Over the first category of results no one has any control; these are to be overcome by patiently bearing with them. The second and third kinds, which are still in the stage of thoughts and tendencies, can be countered by education and self-control. Essentially, the law of karma says that while our will is free, we are conditioned to act in certain set ways. We suffer or enjoy because of this conditioning of our mind. And conditioning of mind, accumulated through self-indulgence, cannot be overcome vicariously. A Hindu is called upon to act in the living present, to change his fate by changing his way of life, his thoughts and his actions. Our past determines our present, and our present will determine our future. He is taught that no change will ever be effected by brooding over past mistakes or failures or by cursing others and blaming the world or by hoping for the future. To the contention that the law of karma does not leave any scope for the operation of divine grace, Hinduism's answer is that the grace of God is ever flowing equally toward all. It is not felt until one feels the need for it. The joys and suffering of a human individual are of his own making. Good and evil are mind-made and not God-created. The law of karma exhorts a Hindu to right actions, giving him the assurance that, just as a saint had a past so also a sinner has a future. Through the doctrine of rebirth and the law of karma, Hinduism seeks an ethical interpretation of life. The theory of the evolution of species describes the process of how life evolves. But the purpose of this evolution can be explained only by the doctrine of rebirth and the law of karma. The destiny of the soul is immortality through Self-realization. Existence-knowledge bliss-absolute being its real nature, nothing limited ca n give it abiding satisfaction. Through its repeated births and deaths it is seeking that supreme fulfillment of life. [1]
84 Lakhs Species of Births
The ignorant undergo the 84 lakhs (8.4 million) of species of births, not knowing the essence of things.

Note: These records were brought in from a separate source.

import Literature.NumberTheory.EllipticCurves.DeligneSerreCompanionAuxiliaryLevelProofs
import Literature.NumberTheory.EllipticCurves.NewformsLevelRaising
import HarnessLib

/-!
# Deligne–Serre companions at an auxiliary prime `ℓ`: DESCENT to level `N` unless Ribet's
# level-raising congruence `a_ℓ(f)² ≡ ℓ^{k₀-2}(ℓ+1)² (mod 𝔪)` holds (proofs only)

Topic `Literature/NumberTheory/EllipticCurves`; namespace
`Literature.NumberTheory.EllipticCurves.ModularForms`.  THEOREMS ONLY (no definition, no named fact).

`DeligneSerreCompanionAuxiliaryLevelProofs.exists_isNewform0_dvd_level_congr_of_multiplier_of_dvd`
(and `CongruentNewformMultiplierProofs.exists_isNewform0_dvd_level_congr_of_multiplier`) produce,
from a newform `f ∈ S_{k₀}(Γ₀(N))` and a multiplier `G ≡ 1 (mod 𝔪)` on `Γ₀(N')`, `N ∣ N'`, a congruent
newform `g` of weight `k₀ + w` and of SOME level `M ∣ N'` — at the primes of `N'/N` nothing is said,
and at `p = 3` (multiplier `E₂^{(2)}/(1-2)`, `N' = 2N`) the companion may a priori be `2`-new.  This
file decides that question on the Hecke side, with no Galois representation and no geometry
(Katz / Carayol): for an auxiliary PRIME `ℓ ∤ pN` and `N' = Nℓ`,

* run Deligne–Serre not on `f · G` but on the **`ℓ`-stabilised** old form `(f − β·ι_ℓ f) · G`
  (`α, β` the roots of `X² − a_ℓ(f) X + ℓ^{k₀-1}`, `ι_ℓ f = f(ℓτ)`), whose `q`-expansion
  `cₙ = aₙ(f) − β a_{n/ℓ}(f)` satisfies the level-`Nℓ` Hecke recursions EXACTLY, including
  `c_{ℓn} = α cₙ` — so the form is an eigenvector modulo `𝔪` of the FULL Hecke family at level `Nℓ`,
  `U_ℓ` included, and the Deligne–Serre lift `F` is a genuine `U_ℓ`-eigenform, `U_ℓ F = u F`, `u ≡ α`;
* the newform `g` behind `F` (`exists_isNewform0_mem_span_of_eigenpacket`: `F` is a combination of the
  old forms `[α_d] g`) has level `M ∣ Nℓ`, and EITHER `ℓ ∤ M`, i.e. **`M ∣ N`**, OR `ℓ ∥ M`, in which case
  `U_ℓ = a_ℓ(g)` on those old forms (`heckeT_eq_smul_of_mem_span_of_dvd`, Diamond–Shurman Prop. 5.6.2)
  and `a_ℓ(g)² = ℓ^{k-2}` (`IsNewform0.coeff_sq_eq_of_exactly_dvd`, Miyake Thm. 4.6.17), so that
  `α² ≡ ℓ^{k-2} ≡ ℓ^{k₀-2}` and, with `α² = a_ℓ(f) α − ℓ^{k₀-1}`,
  **`a_ℓ(f)² ≡ ℓ^{k₀-2} (ℓ + 1)² (mod 𝔪)`** — Ribet's level-raising congruence (Ribet 1984 / 1990,
  Diamond–Taylor 1994: the condition under which `ρ̄_f` CAN be `ℓ`-new; here only its necessity is
  used, and proved from scratch on `q`-expansions).

Results:

* `exists_isNewform0_eigenform_of_modEigenform` — the Deligne–Serre ∘ Atkin–Lehner–Li pipeline for an
  ABSTRACT mod-`𝔪` eigenform `x ∈ S_k(N', 𝟙)` (`p`-integral coefficients, `a₁(x)` a unit,
  `T_q x ≡ A_q x (mod 𝔪)` coefficientwise for EVERY prime `q`): a newform `g` of level `M ∣ N'`, a
  non-zero `Γ₀(N')`-eigenform `F` of ALL the `T_q` in the old span of `g`, with eigenvalues
  `u_q ≡ A_q (mod 𝔪)` and `a_q(g) = u_q` for `q ∤ N'` (the tree's pipeline, which forgets `F` and the
  `u_q` at `q ∣ N'`, is the special case used so far);
* `IsNewform0.dvd_or_dvd_of_mem_span_auxPrime` — the `Γ₀(Nℓ)` dichotomy for a `U_ℓ`-eigenform in the
  old span of a newform `g` of level `M ∣ Nℓ` (`ℓ ∤ N`): `M ∣ N` with `u² − a_ℓ(g) u + ℓ^{k-1} = 0`, or
  `ℓ ∥ M` with `u = a_ℓ(g)`, `u² = ℓ^{k-2}` (the non-ordinary twin of the descent in
  `exists_isNewform0_of_ordinary_pStabilised`);
* `norm_sq_sub_levelRaising_lt_one`, `norm_sub_lt_one_of_oldRelation`, `stabilised_heckeRecursion` —
  the congruence algebra in `ℚ̄_p` and the `q`-expansion recursions of `f − β ι_ℓ f`;
* `exists_isNewform0_dvd_level_congr_of_multiplier_auxPrime` — newform `f ∈ S_{k₀}(Γ₀(N))`, `k₀ ≥ 2`,
  prime `ℓ ∤ N`, `ℓ ≠ p`, multiplier `G ∈ M_w(Γ₁(Nℓ))` (`Γ₀(Nℓ)`-invariant, `≡ 1 (mod 𝔪)`,
  `(p-1) ∣ w`): a newform `g ∈ S_{k₀+w}(Γ₀(M))`, `M ∣ Nℓ`, congruent to `f` at every prime `q ∤ Nℓ`,
  AND `ℓ ∣ M ⟹ ‖ι⁻¹a_ℓ(f)² − ℓ^{k₀-2}(ℓ+1)²‖ < 1`, AND `ℓ ∤ M ⟹ a_ℓ(g) ≡ a_ℓ(f)` too;
  `exists_isNewform0_dvd_level_congr_of_multiplier_auxPrime_of_norm_eq_one` — hence **`M ∣ N` and
  congruence at every `q ∤ N` as soon as `a_ℓ(f)² ≢ ℓ^{k₀-2}(ℓ+1)² (mod 𝔪)`**;
* `exists_mazurMultiplier` — Mazur's `E₂^{(M)}/(1 − M)` packaged as a Deligne–Serre multiplier on
  `Γ₁(N')` (object form of the construction in `DeligneSerreCompanionAuxiliaryLevelProofs`);
* `exists_isNewform0_dvd_level_congr_weight_add_two_three_of_auxPrime` — **at `p = 3`: for EVERY
  newform `f ∈ S_{k₀}(Γ₀(N))`, `k₀ ≥ 2`, and every prime `ℓ ∤ 3N` with `ℓ ≡ 2 (mod 3)` and
  `‖ι⁻¹ a_ℓ(f)‖₃ = 1`, a congruent newform of weight `k₀ + 2` and level `M ∣ N`** (Mazur's multiplier
  `E₂^{(ℓ)}/(1 − ℓ) ≡ 1 (mod 3)`; the congruence class `(ℓ+1)² ≡ 0`).  This removes the residue
  «every prime factor of `N` is `≡ 1 (mod 3)`» of `DeligneSerreCompanionAuxiliaryLevelProofs` for every
  `f` having ONE good prime `ℓ ≡ 2 (mod 3)` with `a_ℓ(f)` a `3`-adic unit (for `ρ̄_{f,3}` with image
  `⊇ SL₂(𝔽₃)` such primes have positive density by Chebotarev — not claimed here; per form it is a
  finite check);
(The same argument runs at `p = 2` with an odd auxiliary prime `ℓ`, `8 ∤ ℓ − 1`; not spelled out here.)

## References

* P. Deligne, J.-P. Serre, *Formes modulaires de poids 1*, Ann. Sci. ÉNS (4) 7 (1974), 507–530,
  Lemme 6.11. [DeligneSerreASENS1974]
* K. A. Ribet, *Congruence relations between modular forms*, Proc. ICM Warsaw 1983 (PWN, 1984),
  503–514, Thm. 1 and its necessity remark; K. A. Ribet, *Raising the levels of modular
  representations*, Sém. Théor. Nombres Paris 1987–88, Progr. Math. 81 (1990), 259–271. [Ribet1984ICM]
* F. Diamond, J. Shurman, *A First Course in Modular Forms*, GTM 228 (2005), Prop. 5.6.2, §5.7,
  Thm. 5.8.3. [DiamondShurman2005]
* T. Miyake, *Modular Forms*, Springer (1989; reprint 2006), Thm. 4.6.17. [Miyake2006]
-/

noncomputable section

Breaking the Bond Of Samsara
The chains that tie you to this wheel of Samsara or Bhava-Chakra or round of births and deaths, are your desires. So long as you desire objects of this world, you must come back to this world in order to possess and enjoy them. But, when all your desires for the mundane objects cease, then the chains are broken and you are free. You need not take any more births. You attain Moksha or the final emancipation.

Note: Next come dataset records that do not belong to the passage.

import Summits.Ventures.PackingBounds.ThreePointCert.C9ECertC

/-!
# A(9, arccos 1/3) ≤ 98: kernel instance of the exact value-99 three-point certificate — kernel validation of the pre-multiplied summand 1 of (ii)

Framing: lottery ticket; floor = certified bounds/negative ranges. Venture `PackingBounds` (cell
`pub-packcert`), three-point SDP family. Integer data of the EXACT (slack-free) Bachoc–Vallentin
certificate of value exactly `99` for `A(9, arccos 1/3)` (n = 9, s = 1/3, degree 10, symmetric sums of
squares, `B = 0`; every block on its optimal face), produced by `pub-packcert-lp` gen 4 (`code/k99/job4.py`,
strategy S4_a_R0rest_F) from the cell's exact certificate `sdp-n9-d10-s1-3-sym-exact99-r2.json` (pub-packcert-sdp gen 4;
two independent exact verifiers + referee), in the units of the kernel checker `ThreePointCert.CheckExact`
(soundness `ThreePointCert.SoundExact`, `SoundExact2`). Generated file: plain lists of integers / monomials.
-/

namespace Summit.Ventures.PackingBounds.ThreePointCert.C9E

open Literature.Geometry.DiscreteGeometry Literature.Geometry.DiscreteGeometry.PolyCert PolyCert.SPoly

set_option maxHeartbeats 0 in
/-- Pre-multiplied summand 1 of (ii) (kernel). -/
theorem okM_1 : mulOK (m1P 1 3) 29542730345264215312827457691185053696000000 eTOT1 eP1 = true := by
  decide +kernel

end Summit.Ventures.PackingBounds.ThreePointCert.C9E
import Summits.CriticalPhenomena.PercolationContinuityZ3.Theorems.Transplant.SkelPhiNegReachRunB
import Summits.CriticalPhenomena.PercolationContinuityZ3.Theorems.Transplant.SkelPhiNegReachClausesB
import Summits.CriticalPhenomena.PercolationContinuityZ3.Theorems.Transplant.SkelPhiParaKitsCBandW
import HarnessLib

/-!
# N1 (the `{±1}` node), (C) column file (C-S7b), RULING B.15 (S1): THE KIT CLAUSES OF THE ONE-FRAME CORRIDOR DISCHARGED FROM THE STEP-I″ INPUTS AT
# EVERY CENTRE — `reachOblRHN_negSG₂b` (C-A7-b, p295916) with its two per-step kit premises `hkitsR₁` (signed v-rounds) and `hkitsR₂` (u-rounds ⧺ signed
# band) served level by level by `hkits_vlocDHab` / `hkits_locHab` / `hkits_xbandHab` / `hkits_ybandHab` (C-S4) on the habitat facts of one corridor
# step `habStep_negSG₂b` (C-S7a): for every probe the plain window is centred at the ROOT `t` with depth `R := (E − L′) + r₀` (`E = E(nQ α y)`), so
# that the plain levels over every region lie in the fresh habitat (`r₀ + 3 ≤ L′ ≤ E₀`; rooms of the regions read with ONE unit of margin) and far /
# padded contacts send their inner neighbours beyond depth `E − L′` into the RIM PART — the D″ pattern `reachOblRH_of_stepI` (p5-g6) verbatim.
# Result **`Skelφ.reachOblRHN_negSG₂b_of_inputs`**: `Skel.ReachOblRHN` for the twin scheme of record from the concrete corridor records
# (`vLocPrmD`, `xLocPrm`, `bandNw` := windowed x-band `xPrmWw` / y′-band `yPrmXw` by the corridor axis, windows `Wx` / `[−Wmy, Wpy]` free), the numeric rooms, the kit block, and the inputs at every
# centre (zone, abstract exit pieces `Pex`, long top pieces and side halves of both signs).

builds on p205010 (kernel theorem, internal audit signed; external expert review pending) — nothing in this file uses p205010; nothing here is a
claim about the open node `SamePDropOfSkeletonNeg`.
Lane `prim-bschramm`, seat `prim-bschramm-p5` (gen 9; (C) lineage); helper file (`--supports stmt-CriticalPhenomena-4575`).
[cite: KozmaNitzan2024, §4 Lemma 10 Steps III–V (pp. 19–22), Lemma 11 (pp. 22–23), Lemma 12 (pp. 23–25), p. 30 (Step IV), p. 31] [cite: MartineauTassion2017, §4.3 Lemma 4.2]
-/

noncomputable section

open MeasureTheory

namespace Summit.CriticalPhenomena.PercolationContinuityZ3.Theorems

namespace Transplant

namespace Skelφ

open Literature.Probability.Percolation Literature.Probability.LatticeModels SimpleGraph GadgetSystem ProbeHistory HSiteScheme Contour KNCells
open KNCells.KSchA KNLevels ChainPlanar ChainPara
open Literature.Probability.Percolation.GM
open Literature.Probability.Percolation.KozmaNitzan.Cells (oth sgOf sgOf_sign stepVec_apply_fst stepVec_apply_oth)
open Literature.Barriers.CriticalPhenomena (graphBall graphBall_finite mem_graphBall_self graphBall_mono)
open BoxProdZ2 (ConcRadiiG nQ nS Erad Frad Erad_mono Frad_succ Frad_le_Erad Erad_add_gap_le_Frad_succ add_mul_le_Erad)
open TwoAxis.Para (modulus)
open Skel (excess winGraph winGraphIn winGraphIn_le ReachOblAtHN ReachOblRHN l1_tgt_le_nQ isSubbox_Wcor_hab)
open SkelI (tanOff)

open scoped Classical

variable {V : Type} [DecidableEq V] {G : SimpleGraph V} [G.LocallyFinite] {φ : V → Site 2}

You wander in this Samsara as you think that you are different from the Lord. If you unite yourself with Him through meditation and Yoga, you will obtain immortality and eternal bliss. Cut the bonds of Karma through Knowledge of the Eternal and enjoy the Supreme Peace of the Atman, thy innermost Self and Inner Ruler. You will be freed from the round of births and deaths. Freed from sin, freed from passion, you will become a Jivanmukta or liberated sage. You will see the Self in the self and see the Self as all.